Work to complete: The answer is a single number: the count of lines below in which the word "unitaryGroup" appears.

[Dataset entries]
=-=-=-=-=
/-! ## §2. Radial monotonicity of the exponential chart at small scale -/

/-- **Radial monotonicity**: there is `δ > 0` such that for every skew-Hermitian `X` with `‖X‖ ≤ δ` and every
`t ∈ [0,1]`, `‖exp(tX) - 1‖ ≤ ‖exp X - 1‖`. [folklore] -/
theorem norm_exp_smul_sub_one_le : ∃ δ : ℝ, 0 < δ ∧ ∀ X : Matrix (Fin N) (Fin N) ℂ, Xᴴ = -X → ‖X‖ ≤ δ →
    ∀ t ∈ Icc (0 : ℝ) 1, ‖exp (t • X) - 1‖ ≤ ‖exp X - 1‖ := by
  obtain ⟨δ₀, hδ₀, hap⟩ := exp_sub_exp_approx (N := N) (c := 1 / 2) (by norm_num)
  refine ⟨δ₀ / 2, by positivity, fun X hX hXδ t ht => ?_⟩
  -- `‖W - 1‖² = 2·(N - Re tr W)` for unitary `W` (the tree's `UN.action_eq`)
  have hnorm : ∀ {W : Matrix (Fin N) (Fin N) ℂ}, W ∈ Matrix.unitaryGroup (Fin N) ℂ →
      ‖W - 1‖ ^ 2 = 2 * ((N : ℝ) - W.trace.re) := by
    intro W hW
    have h := UN.action_eq (⟨W, hW⟩ : UnitaryCayley.𝔾 N)
    rw [Literature.MathematicalPhysics.QuantumLattice.unitaryFundamentalRep_apply] at h
    change (N : ℝ) - W.trace.re = ‖W - 1‖ ^ 2 / 2 at h
    linarith
  -- unitarity of `exp (s • X)`
  have hunit : ∀ s : ℝ, exp (s • X) ∈ Matrix.unitaryGroup (Fin N) ℂ := fun s =>
    exp_mem_unitary_of_mem_skewAdjoint (by
      rw [skewAdjoint.mem_iff, star_smul, star_trivial, Matrix.star_eq_conjTranspose, hX, smul_neg])
  -- the remainder bound `‖exp(sX) − 1 − sX‖ ≤ (1/2)·‖sX‖` for `s ∈ [0,1]`
  have hrem : ∀ s ∈ Icc (0 : ℝ) 1, ‖exp (s • X) - 1 - s • X‖ ≤ 1 / 2 * (s * ‖X‖) := by
    intro s hs
    have hsX : ‖s • X‖ < δ₀ := by
      rw [norm_smul, Real.norm_eq_abs, abs_of_nonneg hs.1]
      calc s * ‖X‖ ≤ 1 * (δ₀ / 2) := mul_le_mul hs.2 hXδ (norm_nonneg _) zero_le_one
        _ < δ₀ := by linarith
    have h := hap (s • X) 0 hsX (by rw [norm_zero]; exact hδ₀)
    rw [exp_zero, sub_zero, norm_smul, Real.norm_eq_abs, abs_of_nonneg hs.1] at h
    exact h
  -- `G(s) = Re tr exp(sX)` and its derivative
  set L : Matrix (Fin N) (Fin N) ℂ →L[ℝ] ℝ :=
    (Complex.reCLM.toLinearMap.comp ((Matrix.traceLinearMap (Fin N) ℂ ℂ).restrictScalars ℝ)).toContinuousLinearMap
    with hL
  have hLapply : ∀ M : Matrix (Fin N) (Fin N) ℂ, L M = M.trace.re := fun M => rfl
  have hG : ∀ s, HasDerivAt (fun u : ℝ => (exp (u • X)).trace.re) ((exp (s • X) * X).trace.re) s := by
    intro s
    have h := L.hasFDerivAt.comp_hasDerivAt s (hasDerivAt_exp_smul_const (𝕂 := ℝ) X s)
    simp only [Function.comp_def, hLapply] at h
    exact h
  -- sign of the derivative on `(0, 1)`
  have hXX : (X * X).trace.re = -‖X‖ ^ 2 := by
    rw [Matrix.frobenius_norm_sq_eq_re_trace, hX, Matrix.neg_mul, Matrix.trace_neg, map_neg,
      RCLike.re_eq_complex_re, neg_neg]
  have hderiv : ∀ s ∈ interior (Icc (0 : ℝ) 1), (exp (s • X) * X).trace.re ≤ 0 := by
    intro s hs
    rw [interior_Icc] at hs
    have hs0 : 0 < s := hs.1
    set R := exp (s • X) - 1 - s • X with hR
    have hsplit : exp (s • X) * X = s • (X * X) + X + R * X := by
      rw [hR, Matrix.sub_mul, Matrix.sub_mul, Matrix.one_mul, Matrix.smul_mul]; abel
    have htrX : X.trace.re = 0 := by
      have h1 : (Xᴴ).trace = (-X).trace := by rw [hX]
      rw [Matrix.trace_conjTranspose, Matrix.trace_neg, Complex.star_def] at h1
      have h2 := congrArg Complex.re h1
      rw [Complex.conj_re, Complex.neg_re] at h2
      linarith
    rw [hsplit, Matrix.trace_add, Matrix.trace_add, Matrix.trace_smul, Complex.add_re, Complex.add_re,
      Complex.smul_re, hXX, htrX, smul_eq_mul]
    have hRX := re_trace_mul_le R X (a := s / 2) (by positivity)
    have hRn : ‖R‖ ≤ 1 / 2 * (s * ‖X‖) := hrem s ⟨hs0.le, hs.2.le⟩
    have hRn2 : ‖R‖ ^ 2 ≤ (1 / 2 * (s * ‖X‖)) ^ 2 := pow_le_pow_left₀ (norm_nonneg _) hRn 2
    have h3 : ‖R‖ ^ 2 / (2 * (s / 2)) ≤ s * ‖X‖ ^ 2 / 4 := by
      rw [show 2 * (s / 2) = s by ring, div_le_iff₀ hs0]
      nlinarith [norm_nonneg X]
    nlinarith [norm_nonneg X, sq_nonneg ‖X‖]
  -- `G` is antitone on `[0, 1]`
  have hanti : AntitoneOn (fun u : ℝ => (exp (u • X)).trace.re) (Icc 0 1) := by
    refine antitoneOn_of_deriv_nonpos (convex_Icc 0 1) ?_ ?_ ?_
    · exact fun u _ => (hG u).continuousAt.continuousWithinAt
    · exact fun u _ => (hG u).differentiableAt.differentiableWithinAt
    · intro u hu
      rw [(hG u).deriv]
      exact hderiv u hu
  have hle : (exp ((1 : ℝ) • X)).trace.re ≤ (exp (t • X)).trace.re :=
    hanti ht (right_mem_Icc.2 zero_le_one) ht.2
  rw [one_smul] at hle
  have h1 := hnorm (hunit t)
  have h2 := hnorm (W := exp X) (by simpa using hunit 1)
  nlinarith [norm_nonneg (exp (t • X) - 1), norm_nonneg (exp X - 1)]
=-=-=-=-=
Solution to the exercise: 2